Dunn installed a video doorbell in a shared common entranceway to determine who was tampering with his porch light. The camera was aimed away from any entrances to the other units but captured doors to the units’ storage lockers. The culprit of the porch light tampering was apparently the Plaintiffs, the husband and wife who lived in the unit beside Dunn, who objected to the insects attracted to the light. The camera was then repeatedly vandalized by being obstructed with tape. The Plaintiffs lodged a complaint to the Board through the property manager, who asked Dunn to disable the motion-sensor and limit the range of the camera, which was complied with. Additional complaints by the Plaintiffs were made to the Board, but no further action was taken. Approximately two years after the camera was installed, the Plaintiffs listed their unit for sale and subsequently moved.

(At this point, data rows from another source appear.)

/-- **The join generator `J_x` preserves planarity** (`x` and `x + 1` are adjacent on the
boundary). [folklore] -/
theorem joinRel (hπ : IsNonCrossing π) (x : S) : IsNonCrossing (joinRel x π) := by
  by_cases h : (x : ℤ) + 1 ∈ S
  · rw [Literature.Probability.LatticeModels.joinRel, hEdgeRel_of_mem x h]
    exact hπ.sup_joinTwo _ _ rfl
  · rw [joinRel_of_not_mem x h]
    exact hπ

/-- The horizontal layer preserves planarity. [folklore] -/
theorem horizRel (hπ : IsNonCrossing π) (H : Finset S) : IsNonCrossing (horizRel H π) := by
  induction H using Finset.induction_on with
  | empty => rwa [horizRel_empty]
  | insert x H _ ih =>
    rw [horizRel_insert]
    exact ih.joinRel x

/-- Restriction to a smaller column set preserves planarity. [folklore] -/
theorem restrictRel (h : S ⊆ S') {π' : Setoid (RowPoint S')} (hπ : IsNonCrossing π') :
    IsNonCrossing (restrictRel h π') := by
  have hlt : ∀ a b : RowPoint S, a.pos < b.pos → (RowPoint.incl h a).pos < (RowPoint.incl h b).pos := by
    rintro (x | u) (y | v) hxy
    · exact hxy
    · exact lt_starPos (h x.2)
    · exact absurd ((lt_starPos y.2).trans hxy) (lt_irrefl _)
    · exact absurd hxy (lt_irrefl _)
  intro a b c d hab hbc hcd hac hbd
  exact hπ _ _ _ _ (hlt a b hab) (hlt b c hbc) (hlt c d hcd) hac hbd

/-- Insertion of singleton columns preserves planarity. [folklore] -/
theorem insertRel (h : S ⊆ S') (hπ : IsNonCrossing π) : IsNonCrossing (insertRel h π) := by
  have hlt : ∀ a b : RowPoint S, (RowPoint.incl h a).pos < (RowPoint.incl h b).pos → a.pos < b.pos := by
    rintro (x | u) (y | v) hxy
    · exact hxy
    · exact lt_starPos x.2
    · exact absurd ((lt_starPos (h y.2)).trans hxy) (lt_irrefl _)
    · exact absurd hxy (lt_irrefl _)
  intro a b c d hab hbc hcd hac hbd
  rcases hac with hac | ⟨a', c', rfl, rfl, hac⟩
  · subst hac; omega
  rcases hbd with hbd | ⟨b', d', rfl, rfl, hbd⟩
  · subst hbd; omega
  exact Or.inr ⟨a', b', rfl, rfl, hπ a' b' c' d' (hlt _ _ hab) (hlt _ _ hbc) (hlt _ _ hcd) hac hbd⟩

end IsNonCrossing

/-! ### Planar connectivity states and the transfer matrix on them -/

namespace RowState
import Summits.Ventures.HSemireg.WedgeHankelRecurrenceResultant
import Summits.Ventures.HSemireg.WedgeHankelRecurrencePowerSums

/-!
# Venture HSemireg — THE DISCRIMINANT AS THE HANKEL DETERMINANT OF THE NEWTON SUMS (Borchardt ∕ Hermite ∕ Sylvester, the printed form of N80): for `m` monic of degree `d = t + 1`,
# **`det (dualSeq m m′ (i + j))_{i,j ≤ t} = disc(m)`** (Mathlib's `Polynomial.discr`), **`N_{K[X]/(m) ∕ K}(m′(x)) = (−1)^{d(d−1)/2} disc(m)`**, and for split `m = ∏_{i ≤ t} (X − λ_i)`
# **`disc(m) = ∏_{i<j} (λ_j − λ_i)²`**; the sign bookkeeping is `sign(reversal of t + 1 letters) = (−1)^{t(t+1)/2}`.  «`disc(m) = 0 ⟺ m` not separable» (monic `m`) is ALREADY the PROVED
# Literature lemma `Literature.LinearAlgebra.Matrix.discr_eq_zero_iff_not_separable_of_monic` (Basu–Pollack–Roy Prop. 4.3, module `CharpolyDiscTwinBridge`) — not restated and not imported
# here (its module carries an analysis closure); combine it with `det_hankelSq_dualSeq_derivative` for «`det H_t(m′/m) ≠ 0 ⟺ m` separable» (N96 proves that directly from N73)
# («the Hankel determinant of the power sums `p_0, …, p_{2t}` is the discriminant»)

HONEST FRAMING. Part of the Lean index of the computation cell `pub-hsemireg` (seat p10 gen 31, Sunday typer «UNIFORM-IN-n»).
LINEAR ALGEBRA OF HANKEL (catalecticant) MATRICES and of polynomials over a field ONLY (`Polynomial.resultant`, `Polynomial.discr`, `Equiv.Perm.sign`): no variety, no cohomology theory, no sheaf,
no Ext group and no semiregularity map is constructed here; nothing here says that HC / HC_CM / HC_AV holds; no Literature fact is declared or used (N94's import `NormResultant` is PROVED).
Custodian versions as in `WedgeHankelSiegelIdeal` (1/3).

WHAT IS IN THE TREE ∕ LINEAGE.  N94 (`WedgeHankelRecurrenceResultant`): `det_mulResidueMat_eq_resultant_of_le` (`det M_a = Res(m, a)` at the degrees `(t + 1, n ≥ deg a)`; through the PROVED Literature module
`Literature.RingTheory.Norm.NormResultant`, Cohen Prop. 4.3.4);
N73: `det_hankelSq_dualSeq` (`det H_t(a/m) = sign(revPerm) · det M_a`), `det_mulResidueMat_eq_norm`, `det_mulResidueMat_ne_zero_iff`; N80 (`WedgeHankelRecurrencePowerSums`): `det_hankelSq_powerSums`
(`det H_t(m′/m) = ∏_{i<j}(λ_j − λ_i)²` for `m = ∏_{i ≤ t} (X − λ_i)`).  Mathlib: `Polynomial.discr` (`= det sylvesterDeriv · (−1)^{d(d−1)/2}`), `resultant_deriv`
(`Res(f, f′)_{(d, d−1)} = (−1)^{d(d−1)/2} · lc(f) · disc(f)`), `Equiv.Perm.sign_eq_prod_prod_Ioi`, `Fin.rev_lt_rev`, `Fin.card_Ioi`, `Finset.sum_range_id`.  The integer identity `sign(Fin.revPerm on Fin n) = (−1)^{n(n−1)/2}` is also typed elsewhere in the tree (`Literature.NumberTheory.LFunctions.XiToeplitzCubicWedge.sign_revPerm`,
not imported: L-function closure); here only its image in `K` for `n = t + 1` is proved, inline.
THIS FILE (namespace `Summit.Ventures.HSemireg.Wedge.HankelOuter` continued; CHAINED on N94 (PLAIN parent) + TREE N80; 0 definitions):
* §653 `cast_sign_revPerm` (`(sign(reversal of t + 1 letters) : K) = (−1)^{(t+1)t/2}` — every pair is an inversion), **`det_mulResidueMat_derivative`** (`det M_{m′} = (−1)^{(t+1)t/2} disc(m)`, N94 + Mathlib `resultant_deriv`), **`norm_adjoinRoot_mk_derivative`** (`N(m′(x)) = (−1)^{(t+1)t/2} disc(m)`),
  **`det_hankelSq_dualSeq_derivative`** (`det H_t(m′/m) = disc(m)` — the two signs cancel), **`discr_prod_X_sub_C`** (`disc(∏_{i ≤ t} (X − λ_i)) = (∏_i ∏_{j>i} (λ_j − λ_i))²`, via N80).
Nothing Ext-side.  New names only.
-/

open Module Polynomial
open scoped Matrix Polynomial

namespace Summit.Ventures.HSemireg.Wedge.HankelOuter

open Summit.Ventures.HSemireg.Wedge Summit.Ventures.HSemireg.Wedge.Hankel Summit.Ventures.HSemireg.Wedge.HankelSecant

variable (K : Type*) [Field K]

/-! ## §653. `det H_t(m′/m) = disc(m)` -/

/-- **`sign(reversal of t + 1 letters) = (−1)^{(t+1)t/2}`** read in `K`: every pair `i < j` is an inversion of `Fin.rev`, and there are `Σ_i (t − i) = (t+1)t/2` pairs (the integer form is
`Literature.NumberTheory.LFunctions.XiToeplitzCubicWedge.sign_revPerm`, not imported here). -/
theorem cast_sign_revPerm (t : ℕ) : (((Equiv.Perm.sign (Fin.revPerm : Equiv.Perm (Fin (t + 1))) : ℤˣ) : ℤ) : K) = (-1) ^ ((t + 1) * t / 2) := by
  have hZ : ((Equiv.Perm.sign (Fin.revPerm : Equiv.Perm (Fin (t + 1))) : ℤˣ) : ℤ) = (-1) ^ ((t + 1) * t / 2) := by
    rw [Equiv.Perm.sign_eq_prod_prod_Ioi, Units.coe_prod]
    calc (∏ i : Fin (t + 1), ((∏ j ∈ Finset.Ioi i, (if (Fin.revPerm : Equiv.Perm (Fin (t + 1))) i < Fin.revPerm j then (1 : ℤˣ) else -1) : ℤˣ) : ℤ))
        = ∏ i : Fin (t + 1), (-1 : ℤ) ^ (t + 1 - 1 - (i : ℕ)) := Finset.prod_congr rfl fun i _ => by
          rw [Finset.prod_congr rfl fun j hj => if_neg fun h => lt_asymm (Finset.mem_Ioi.mp hj) (by rwa [Fin.revPerm_apply, Fin.revPerm_apply, Fin.rev_lt_rev] at h),
            Finset.prod_const, Fin.card_Ioi, Units.val_pow_eq_pow_val, Units.val_neg, Units.val_one]
      _ = (-1 : ℤ) ^ (∑ i : Fin (t + 1), (t + 1 - 1 - (i : ℕ))) := Finset.prod_pow_eq_pow_sum _ _ _
      _ = (-1) ^ ((t + 1) * t / 2) := by
          rw [Fin.sum_univ_eq_sum_range (fun i => t + 1 - 1 - i) (t + 1), Finset.sum_range_reflect (fun i => i) (t + 1), Finset.sum_range_id, Nat.add_sub_cancel]
  rw [hZ, Int.cast_pow, Int.cast_neg, Int.cast_one]

/-- **`det M_{m′} = (−1)^{(t+1)t/2} · disc(m)`** for `m` monic of degree `t + 1` (N94 `det M_a = Res(m, a)` + Mathlib's `resultant_deriv`: `Res(m, m′)_{(t+1, t)} = (−1)^{(t+1)t/2} · lc(m) · disc(m)`). -/
theorem det_mulResidueMat_derivative {t : ℕ} {m : K[X]} (hm : m.Monic) (hmd : m.natDegree = t + 1) :
    (mulResidueMat K t m (derivative m)).det = (-1) ^ ((t + 1) * t / 2) * m.discr := by
  have hdeg : 0 < m.degree := by rw [Polynomial.degree_eq_natDegree hm.ne_zero, hmd]; exact_mod_cast Nat.succ_pos t
  have hd' : (derivative m).natDegree ≤ t := (Polynomial.natDegree_derivative_le m).trans (by rw [hmd, Nat.add_sub_cancel])
  rw [det_mulResidueMat_eq_resultant_of_le K hm hmd hd']
  have h := Polynomial.resultant_deriv hdeg
  rw [hmd, Nat.add_sub_cancel, hm.leadingCoeff, mul_one] at h
  exact h

/-- **`N_{K[X]/(m) ∕ K}(m′ mod m) = (−1)^{(t+1)t/2} · disc(m)`** for `m` monic of degree `t + 1` (the classical norm form of the discriminant). -/
theorem norm_adjoinRoot_mk_derivative {t : ℕ} {m : K[X]} (hm : m.Monic) (hmd : m.natDegree = t + 1) :
    Algebra.norm K (AdjoinRoot.mk m (derivative m)) = (-1) ^ ((t + 1) * t / 2) * m.discr := by
  rw [← det_mulResidueMat_eq_norm K hm hmd, det_mulResidueMat_derivative K hm hmd]

/-- **BORCHARDT ∕ HERMITE: `det (dualSeq m m′ (i + j))_{i,j ≤ t} = disc(m)`** for `m` monic of degree `t + 1` — the Hankel determinant of the Newton sums class `m′/m` IS Mathlib's discriminant
(`sign(revPerm) · (−1)^{(t+1)t/2} = 1`). Any field. -/
theorem det_hankelSq_dualSeq_derivative {t : ℕ} {m : K[X]} (hm : m.Monic) (hmd : m.natDegree = t + 1) : (hankelSq K t (dualSeq K m (derivative m))).det = m.discr := by
  rw [det_hankelSq_dualSeq K hm hmd, det_mulResidueMat_derivative K hm hmd, ← mul_assoc, cast_sign_revPerm, ← mul_pow, neg_mul_neg, one_mul, one_pow, one_mul]

/-- **`disc(∏_{i ≤ t} (X − λ_i)) = (∏_i ∏_{j > i} (λ_j − λ_i))²`** (any nodes `λ : Fin (t + 1) → K`, repetitions allowed): N80's Hankel determinant of the power sums is the Vandermonde squared,
and it is the discriminant by `det_hankelSq_dualSeq_derivative`. -/
theorem discr_prod_X_sub_C {t : ℕ} (lam : Fin (t + 1) → K) : (∏ i, (Polynomial.X - C (lam i))).discr = (∏ i : Fin (t + 1), ∏ j ∈ Finset.Ioi i, (lam j - lam i)) ^ 2 := by
  have hm : (∏ i, (Polynomial.X - C (lam i))).Monic := Polynomial.monic_prod_of_monic _ _ fun i _ => Polynomial.monic_X_sub_C _
  have hmd : (∏ i, (Polynomial.X - C (lam i))).natDegree = t + 1 := by
    rw [Polynomial.natDegree_prod_of_monic _ _ fun i _ => Polynomial.monic_X_sub_C _]
    simp only [Polynomial.natDegree_X_sub_C, Finset.sum_const, Finset.card_univ, Fintype.card_fin, smul_eq_mul, mul_one]
  rw [← det_hankelSq_dualSeq_derivative K hm hmd, det_hankelSq_powerSums]

end Summit.Ventures.HSemireg.Wedge.HankelOuter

In this action, the Plaintiff Ms. Zeliony claimed that Dunn’s video recording constituted an invasion of privacy under the Privacy Act of Manitoba and sued for the torts of intrusion upon seclusion and nuisance, also claiming damages for the wilful infliction of nervous shock. The Plaintiffs additionally sued the Condominium Corporation, WCC 87, in negligence for lack of response to the issue of surveillance. They sought $20,000 in non-pecuniary damages and special damages of $15,000 for the diminished purchase price of the unit resulting from a rushed sale due to Ms. Zeliony’s mental suffering.

The Court in this case found that the Plaintiffs had vandalized the Defendant’s property and that the Defendant’s installation of the video doorbell was a reasonable response in the circumstances. Given that Dunn’s motivation was solely the protection of his property and surveillance of the Plaintiffs was purely incidental, the Court concluded that any violation of the Plaintiffs’ privacy was not substantial and was justifiable. 

These cases depart in their respective approaches to this emerging area of litigation. In Lupuliak, the claims concerned breaches of condominium bylaws rather than specific claims of civil wrongs as seen in Zeliony. As video doorbells become increasingly ubiquitous in condominium settings, Condominium Bylaws may have to adapt to the changing technological and privacy expectations of unit owners.